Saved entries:
================

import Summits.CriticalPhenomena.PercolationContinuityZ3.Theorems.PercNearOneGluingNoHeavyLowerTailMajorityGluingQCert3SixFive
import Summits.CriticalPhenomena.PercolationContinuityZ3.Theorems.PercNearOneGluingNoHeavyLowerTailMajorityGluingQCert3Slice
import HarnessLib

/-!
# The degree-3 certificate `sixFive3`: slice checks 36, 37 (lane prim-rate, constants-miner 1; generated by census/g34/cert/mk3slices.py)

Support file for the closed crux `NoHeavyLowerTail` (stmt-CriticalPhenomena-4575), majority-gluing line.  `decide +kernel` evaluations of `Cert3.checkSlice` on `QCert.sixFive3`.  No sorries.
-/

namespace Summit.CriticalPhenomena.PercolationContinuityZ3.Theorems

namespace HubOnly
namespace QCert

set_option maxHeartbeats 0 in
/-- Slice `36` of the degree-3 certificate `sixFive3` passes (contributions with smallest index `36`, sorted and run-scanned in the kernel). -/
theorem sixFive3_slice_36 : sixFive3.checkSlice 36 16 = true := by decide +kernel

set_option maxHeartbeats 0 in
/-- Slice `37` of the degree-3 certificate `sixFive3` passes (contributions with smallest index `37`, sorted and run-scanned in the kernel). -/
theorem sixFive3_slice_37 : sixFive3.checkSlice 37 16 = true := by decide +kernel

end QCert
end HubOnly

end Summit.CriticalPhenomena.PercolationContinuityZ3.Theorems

================

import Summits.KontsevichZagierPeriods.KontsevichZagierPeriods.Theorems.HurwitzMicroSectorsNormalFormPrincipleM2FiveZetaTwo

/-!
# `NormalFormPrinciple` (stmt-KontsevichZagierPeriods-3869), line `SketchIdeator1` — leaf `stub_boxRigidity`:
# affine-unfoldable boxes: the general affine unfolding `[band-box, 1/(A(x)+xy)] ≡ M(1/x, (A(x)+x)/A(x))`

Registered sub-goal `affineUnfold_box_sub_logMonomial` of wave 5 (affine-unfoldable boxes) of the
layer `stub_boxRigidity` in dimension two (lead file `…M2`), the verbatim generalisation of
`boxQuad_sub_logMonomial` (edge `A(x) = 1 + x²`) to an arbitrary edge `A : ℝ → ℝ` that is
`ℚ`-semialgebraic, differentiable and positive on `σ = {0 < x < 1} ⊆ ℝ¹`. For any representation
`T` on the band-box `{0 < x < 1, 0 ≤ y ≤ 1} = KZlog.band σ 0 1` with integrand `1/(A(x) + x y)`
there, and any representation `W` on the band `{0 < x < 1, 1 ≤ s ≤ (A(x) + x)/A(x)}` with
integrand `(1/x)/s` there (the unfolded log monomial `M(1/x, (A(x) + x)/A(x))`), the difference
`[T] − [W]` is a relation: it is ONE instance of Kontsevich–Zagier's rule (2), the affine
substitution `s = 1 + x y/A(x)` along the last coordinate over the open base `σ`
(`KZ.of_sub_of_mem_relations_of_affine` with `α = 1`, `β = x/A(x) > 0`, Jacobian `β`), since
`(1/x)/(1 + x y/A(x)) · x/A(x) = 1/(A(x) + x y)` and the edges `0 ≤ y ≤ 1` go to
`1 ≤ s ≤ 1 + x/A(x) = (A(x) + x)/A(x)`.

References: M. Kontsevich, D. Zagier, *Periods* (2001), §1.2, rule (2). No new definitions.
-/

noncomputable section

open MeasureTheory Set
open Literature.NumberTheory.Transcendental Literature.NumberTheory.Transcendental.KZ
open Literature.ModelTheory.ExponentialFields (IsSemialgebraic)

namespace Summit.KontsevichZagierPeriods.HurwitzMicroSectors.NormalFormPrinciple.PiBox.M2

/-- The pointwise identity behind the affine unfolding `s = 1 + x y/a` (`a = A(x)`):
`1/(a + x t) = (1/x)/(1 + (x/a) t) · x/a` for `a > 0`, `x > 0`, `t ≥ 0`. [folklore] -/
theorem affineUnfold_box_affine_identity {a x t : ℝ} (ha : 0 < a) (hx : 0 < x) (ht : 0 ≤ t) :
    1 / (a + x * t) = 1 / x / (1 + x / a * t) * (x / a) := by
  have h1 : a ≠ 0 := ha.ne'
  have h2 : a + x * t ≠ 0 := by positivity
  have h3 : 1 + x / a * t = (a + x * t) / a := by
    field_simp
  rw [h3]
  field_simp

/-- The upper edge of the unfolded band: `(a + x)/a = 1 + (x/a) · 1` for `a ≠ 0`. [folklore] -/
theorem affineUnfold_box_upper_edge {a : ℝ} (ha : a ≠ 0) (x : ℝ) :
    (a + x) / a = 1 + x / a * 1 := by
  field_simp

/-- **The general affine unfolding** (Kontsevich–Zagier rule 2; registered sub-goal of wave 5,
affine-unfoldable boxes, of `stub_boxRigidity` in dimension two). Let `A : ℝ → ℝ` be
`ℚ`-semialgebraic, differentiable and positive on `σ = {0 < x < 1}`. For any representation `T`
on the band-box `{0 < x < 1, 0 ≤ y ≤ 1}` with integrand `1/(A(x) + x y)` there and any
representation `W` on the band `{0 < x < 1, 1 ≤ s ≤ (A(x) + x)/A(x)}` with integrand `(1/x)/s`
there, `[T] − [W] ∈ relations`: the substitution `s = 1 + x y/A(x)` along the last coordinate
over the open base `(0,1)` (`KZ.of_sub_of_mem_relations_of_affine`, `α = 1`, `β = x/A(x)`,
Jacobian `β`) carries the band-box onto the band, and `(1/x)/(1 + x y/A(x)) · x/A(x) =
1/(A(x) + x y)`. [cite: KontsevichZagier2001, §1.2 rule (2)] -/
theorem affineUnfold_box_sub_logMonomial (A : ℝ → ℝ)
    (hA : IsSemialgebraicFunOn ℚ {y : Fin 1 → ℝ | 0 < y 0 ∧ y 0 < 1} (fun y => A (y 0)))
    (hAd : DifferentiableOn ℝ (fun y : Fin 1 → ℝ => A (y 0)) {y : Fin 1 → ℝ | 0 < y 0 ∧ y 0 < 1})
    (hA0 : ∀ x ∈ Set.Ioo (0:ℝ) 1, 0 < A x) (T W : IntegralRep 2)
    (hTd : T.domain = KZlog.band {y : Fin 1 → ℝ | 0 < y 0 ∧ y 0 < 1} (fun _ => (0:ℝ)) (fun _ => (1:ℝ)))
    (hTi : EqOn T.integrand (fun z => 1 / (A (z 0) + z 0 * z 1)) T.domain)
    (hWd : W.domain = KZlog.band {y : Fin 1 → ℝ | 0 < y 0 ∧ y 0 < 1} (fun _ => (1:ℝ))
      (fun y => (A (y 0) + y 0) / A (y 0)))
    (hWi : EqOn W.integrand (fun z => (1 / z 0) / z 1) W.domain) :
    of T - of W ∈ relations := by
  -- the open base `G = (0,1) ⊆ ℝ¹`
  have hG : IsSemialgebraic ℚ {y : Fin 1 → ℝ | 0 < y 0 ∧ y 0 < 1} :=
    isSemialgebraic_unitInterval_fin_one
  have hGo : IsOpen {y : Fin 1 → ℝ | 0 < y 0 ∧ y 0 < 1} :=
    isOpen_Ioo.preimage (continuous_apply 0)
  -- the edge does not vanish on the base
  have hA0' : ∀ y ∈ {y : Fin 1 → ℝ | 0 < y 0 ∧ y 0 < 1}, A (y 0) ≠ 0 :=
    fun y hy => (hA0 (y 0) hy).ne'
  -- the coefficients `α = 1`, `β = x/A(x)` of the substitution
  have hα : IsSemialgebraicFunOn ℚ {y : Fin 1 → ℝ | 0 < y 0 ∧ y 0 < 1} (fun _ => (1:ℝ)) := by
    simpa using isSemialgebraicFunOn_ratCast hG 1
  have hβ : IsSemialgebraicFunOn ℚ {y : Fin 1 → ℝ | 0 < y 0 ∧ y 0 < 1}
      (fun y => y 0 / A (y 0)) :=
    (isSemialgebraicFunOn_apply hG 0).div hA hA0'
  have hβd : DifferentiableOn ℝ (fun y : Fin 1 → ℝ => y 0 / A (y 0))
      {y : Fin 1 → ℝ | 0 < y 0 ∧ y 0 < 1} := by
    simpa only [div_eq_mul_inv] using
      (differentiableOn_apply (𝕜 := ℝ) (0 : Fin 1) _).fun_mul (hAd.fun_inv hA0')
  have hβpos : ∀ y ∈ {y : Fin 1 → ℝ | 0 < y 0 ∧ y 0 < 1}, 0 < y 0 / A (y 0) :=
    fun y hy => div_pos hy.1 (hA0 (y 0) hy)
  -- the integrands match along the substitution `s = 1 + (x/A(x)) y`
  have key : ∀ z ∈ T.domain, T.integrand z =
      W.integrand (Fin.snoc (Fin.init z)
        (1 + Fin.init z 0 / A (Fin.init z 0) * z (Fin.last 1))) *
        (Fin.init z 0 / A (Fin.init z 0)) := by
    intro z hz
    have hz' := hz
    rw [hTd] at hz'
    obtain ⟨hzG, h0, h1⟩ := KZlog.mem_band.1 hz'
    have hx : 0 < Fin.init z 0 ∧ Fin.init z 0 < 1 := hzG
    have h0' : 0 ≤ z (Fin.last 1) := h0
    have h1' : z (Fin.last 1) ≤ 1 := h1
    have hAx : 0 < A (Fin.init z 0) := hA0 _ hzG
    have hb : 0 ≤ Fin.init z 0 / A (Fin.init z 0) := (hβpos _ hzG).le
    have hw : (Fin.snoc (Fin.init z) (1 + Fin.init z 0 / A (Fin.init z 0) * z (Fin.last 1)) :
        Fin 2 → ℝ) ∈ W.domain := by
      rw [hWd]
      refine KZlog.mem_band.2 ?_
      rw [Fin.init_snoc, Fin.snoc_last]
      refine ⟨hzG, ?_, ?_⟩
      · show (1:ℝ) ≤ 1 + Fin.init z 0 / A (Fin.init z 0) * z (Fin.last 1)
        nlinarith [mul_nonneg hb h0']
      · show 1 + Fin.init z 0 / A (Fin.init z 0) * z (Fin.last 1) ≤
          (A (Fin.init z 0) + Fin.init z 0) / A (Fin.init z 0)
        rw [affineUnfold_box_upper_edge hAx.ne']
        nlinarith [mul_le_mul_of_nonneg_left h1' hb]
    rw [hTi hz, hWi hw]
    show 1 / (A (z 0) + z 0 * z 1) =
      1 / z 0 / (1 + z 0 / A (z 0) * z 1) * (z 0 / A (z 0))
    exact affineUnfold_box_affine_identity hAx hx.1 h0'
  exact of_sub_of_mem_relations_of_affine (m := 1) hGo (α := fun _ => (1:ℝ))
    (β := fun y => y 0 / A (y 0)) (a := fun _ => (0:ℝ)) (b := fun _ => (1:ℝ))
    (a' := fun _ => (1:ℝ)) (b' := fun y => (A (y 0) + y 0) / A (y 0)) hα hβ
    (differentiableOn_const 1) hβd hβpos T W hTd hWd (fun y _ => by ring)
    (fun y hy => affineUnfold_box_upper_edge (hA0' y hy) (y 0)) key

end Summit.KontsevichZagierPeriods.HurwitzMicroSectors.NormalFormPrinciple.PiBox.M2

================

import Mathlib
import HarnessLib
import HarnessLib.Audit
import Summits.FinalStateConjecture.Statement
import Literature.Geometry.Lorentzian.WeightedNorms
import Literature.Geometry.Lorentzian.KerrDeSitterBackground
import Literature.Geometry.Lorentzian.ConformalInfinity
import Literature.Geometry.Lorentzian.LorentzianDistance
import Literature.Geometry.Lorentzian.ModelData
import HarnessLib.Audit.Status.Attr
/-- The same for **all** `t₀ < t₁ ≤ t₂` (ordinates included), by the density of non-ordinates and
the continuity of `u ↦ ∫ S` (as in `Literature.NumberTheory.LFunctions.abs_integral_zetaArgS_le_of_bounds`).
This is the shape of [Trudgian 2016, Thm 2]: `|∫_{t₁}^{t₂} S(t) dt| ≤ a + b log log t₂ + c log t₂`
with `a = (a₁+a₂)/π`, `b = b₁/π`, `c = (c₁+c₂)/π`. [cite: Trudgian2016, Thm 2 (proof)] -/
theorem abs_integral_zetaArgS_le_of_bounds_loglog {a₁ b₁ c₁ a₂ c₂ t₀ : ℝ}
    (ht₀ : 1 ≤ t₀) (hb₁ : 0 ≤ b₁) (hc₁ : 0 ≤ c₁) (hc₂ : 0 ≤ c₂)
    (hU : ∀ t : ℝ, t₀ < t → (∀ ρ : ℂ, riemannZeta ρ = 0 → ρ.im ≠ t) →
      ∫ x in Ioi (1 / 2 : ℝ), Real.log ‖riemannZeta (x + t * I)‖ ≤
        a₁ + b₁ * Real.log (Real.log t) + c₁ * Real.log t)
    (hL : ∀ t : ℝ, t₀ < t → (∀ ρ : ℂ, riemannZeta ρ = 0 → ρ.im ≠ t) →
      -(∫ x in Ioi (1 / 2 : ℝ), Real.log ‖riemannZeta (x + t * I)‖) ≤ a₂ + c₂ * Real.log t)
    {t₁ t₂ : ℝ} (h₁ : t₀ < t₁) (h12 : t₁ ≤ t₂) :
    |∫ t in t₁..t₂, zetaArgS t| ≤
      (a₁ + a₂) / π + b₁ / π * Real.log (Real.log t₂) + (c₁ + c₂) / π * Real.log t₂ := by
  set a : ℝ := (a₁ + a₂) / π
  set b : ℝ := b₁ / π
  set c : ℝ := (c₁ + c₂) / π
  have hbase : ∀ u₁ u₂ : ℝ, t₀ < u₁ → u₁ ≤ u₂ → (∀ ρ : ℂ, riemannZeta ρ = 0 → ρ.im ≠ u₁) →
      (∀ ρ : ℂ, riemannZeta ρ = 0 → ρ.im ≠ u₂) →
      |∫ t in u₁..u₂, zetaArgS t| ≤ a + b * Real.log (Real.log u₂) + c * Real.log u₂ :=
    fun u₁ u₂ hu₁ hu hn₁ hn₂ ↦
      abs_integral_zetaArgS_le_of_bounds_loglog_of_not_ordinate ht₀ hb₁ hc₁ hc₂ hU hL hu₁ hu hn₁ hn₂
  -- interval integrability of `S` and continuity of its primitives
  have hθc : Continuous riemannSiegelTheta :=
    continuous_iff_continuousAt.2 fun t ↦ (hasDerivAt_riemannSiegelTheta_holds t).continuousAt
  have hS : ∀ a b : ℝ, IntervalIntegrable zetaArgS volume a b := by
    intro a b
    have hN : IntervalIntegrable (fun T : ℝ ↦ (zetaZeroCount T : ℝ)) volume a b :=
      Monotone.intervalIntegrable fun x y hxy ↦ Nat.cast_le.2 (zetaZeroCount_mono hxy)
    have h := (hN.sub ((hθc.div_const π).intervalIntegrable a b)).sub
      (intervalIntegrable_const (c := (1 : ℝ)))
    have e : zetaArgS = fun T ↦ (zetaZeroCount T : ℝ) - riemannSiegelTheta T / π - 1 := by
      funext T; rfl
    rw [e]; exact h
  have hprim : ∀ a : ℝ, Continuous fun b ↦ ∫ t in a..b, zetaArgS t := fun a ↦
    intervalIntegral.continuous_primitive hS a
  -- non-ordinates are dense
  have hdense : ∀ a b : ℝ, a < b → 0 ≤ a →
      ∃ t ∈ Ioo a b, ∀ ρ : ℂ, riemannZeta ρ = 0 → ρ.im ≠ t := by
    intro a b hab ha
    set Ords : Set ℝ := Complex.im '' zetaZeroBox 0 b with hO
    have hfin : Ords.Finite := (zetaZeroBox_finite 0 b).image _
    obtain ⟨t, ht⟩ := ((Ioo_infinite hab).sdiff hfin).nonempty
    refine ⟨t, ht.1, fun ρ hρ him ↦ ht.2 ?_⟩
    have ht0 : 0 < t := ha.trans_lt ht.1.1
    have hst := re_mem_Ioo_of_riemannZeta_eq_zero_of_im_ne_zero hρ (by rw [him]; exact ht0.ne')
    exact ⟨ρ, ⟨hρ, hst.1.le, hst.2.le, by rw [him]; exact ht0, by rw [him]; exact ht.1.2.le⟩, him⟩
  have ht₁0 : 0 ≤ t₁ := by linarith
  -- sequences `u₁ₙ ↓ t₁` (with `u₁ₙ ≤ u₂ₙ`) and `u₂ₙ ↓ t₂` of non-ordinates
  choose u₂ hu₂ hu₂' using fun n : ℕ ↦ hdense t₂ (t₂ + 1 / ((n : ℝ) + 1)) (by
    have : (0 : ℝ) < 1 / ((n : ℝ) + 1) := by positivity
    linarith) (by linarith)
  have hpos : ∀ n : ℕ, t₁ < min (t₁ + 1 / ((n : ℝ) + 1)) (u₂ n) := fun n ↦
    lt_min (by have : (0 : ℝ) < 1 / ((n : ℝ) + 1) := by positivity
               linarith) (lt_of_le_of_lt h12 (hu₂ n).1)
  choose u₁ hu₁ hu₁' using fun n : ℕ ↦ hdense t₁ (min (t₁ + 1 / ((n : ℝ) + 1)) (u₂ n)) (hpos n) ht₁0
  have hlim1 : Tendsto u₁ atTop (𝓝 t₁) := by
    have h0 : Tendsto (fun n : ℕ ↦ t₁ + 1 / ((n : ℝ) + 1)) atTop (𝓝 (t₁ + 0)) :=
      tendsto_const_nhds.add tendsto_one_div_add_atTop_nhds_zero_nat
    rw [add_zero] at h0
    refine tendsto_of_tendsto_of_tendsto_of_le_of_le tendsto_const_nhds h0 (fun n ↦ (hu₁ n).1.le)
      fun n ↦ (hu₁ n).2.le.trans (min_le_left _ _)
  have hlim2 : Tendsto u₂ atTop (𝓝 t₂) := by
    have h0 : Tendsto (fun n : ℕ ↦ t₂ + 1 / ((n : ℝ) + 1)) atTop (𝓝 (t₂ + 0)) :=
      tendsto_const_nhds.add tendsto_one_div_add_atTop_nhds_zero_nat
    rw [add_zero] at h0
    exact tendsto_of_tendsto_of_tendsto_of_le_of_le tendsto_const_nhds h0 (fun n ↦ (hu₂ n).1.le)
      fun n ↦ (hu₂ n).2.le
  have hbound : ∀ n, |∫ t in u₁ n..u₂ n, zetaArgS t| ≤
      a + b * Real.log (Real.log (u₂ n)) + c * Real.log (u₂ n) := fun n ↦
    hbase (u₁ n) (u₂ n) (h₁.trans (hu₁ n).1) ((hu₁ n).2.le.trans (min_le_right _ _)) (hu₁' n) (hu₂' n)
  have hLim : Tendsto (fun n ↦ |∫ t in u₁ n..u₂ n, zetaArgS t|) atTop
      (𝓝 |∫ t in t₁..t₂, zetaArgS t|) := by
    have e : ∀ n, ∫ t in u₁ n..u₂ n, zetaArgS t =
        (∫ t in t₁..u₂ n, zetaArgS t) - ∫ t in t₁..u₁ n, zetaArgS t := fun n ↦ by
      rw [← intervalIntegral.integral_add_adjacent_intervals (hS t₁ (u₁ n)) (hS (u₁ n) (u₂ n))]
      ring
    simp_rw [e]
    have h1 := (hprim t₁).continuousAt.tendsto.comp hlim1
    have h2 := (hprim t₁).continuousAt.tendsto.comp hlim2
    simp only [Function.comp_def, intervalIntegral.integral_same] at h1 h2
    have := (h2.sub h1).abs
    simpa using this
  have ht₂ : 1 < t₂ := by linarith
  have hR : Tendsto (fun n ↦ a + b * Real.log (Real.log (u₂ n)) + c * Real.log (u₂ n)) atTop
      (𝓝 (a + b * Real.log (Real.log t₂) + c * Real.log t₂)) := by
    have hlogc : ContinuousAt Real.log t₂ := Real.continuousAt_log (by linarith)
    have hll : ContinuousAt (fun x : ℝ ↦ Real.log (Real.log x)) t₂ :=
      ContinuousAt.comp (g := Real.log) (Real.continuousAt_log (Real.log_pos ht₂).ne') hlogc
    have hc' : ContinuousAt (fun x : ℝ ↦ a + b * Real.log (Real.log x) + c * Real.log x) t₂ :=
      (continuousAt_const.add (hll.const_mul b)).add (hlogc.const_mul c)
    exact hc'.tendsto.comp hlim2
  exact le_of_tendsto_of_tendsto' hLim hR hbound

================

Task
Look above for the line with "-- non-ordinates are dense" and the line with "have ht0 : 0 < t := ha.trans_lt ht.1.1"; transcribe both and all lines in between, exactly, and nothing else.

Exercise response
  -- non-ordinates are dense
  have hdense : ∀ a b : ℝ, a < b → 0 ≤ a →
      ∃ t ∈ Ioo a b, ∀ ρ : ℂ, riemannZeta ρ = 0 → ρ.im ≠ t := by
    intro a b hab ha
    set Ords : Set ℝ := Complex.im '' zetaZeroBox 0 b with hO
    have hfin : Ords.Finite := (zetaZeroBox_finite 0 b).image _
    obtain ⟨t, ht⟩ := ((Ioo_infinite hab).sdiff hfin).nonempty
    refine ⟨t, ht.1, fun ρ hρ him ↦ ht.2 ?_⟩
    have ht0 : 0 < t := ha.trans_lt ht.1.1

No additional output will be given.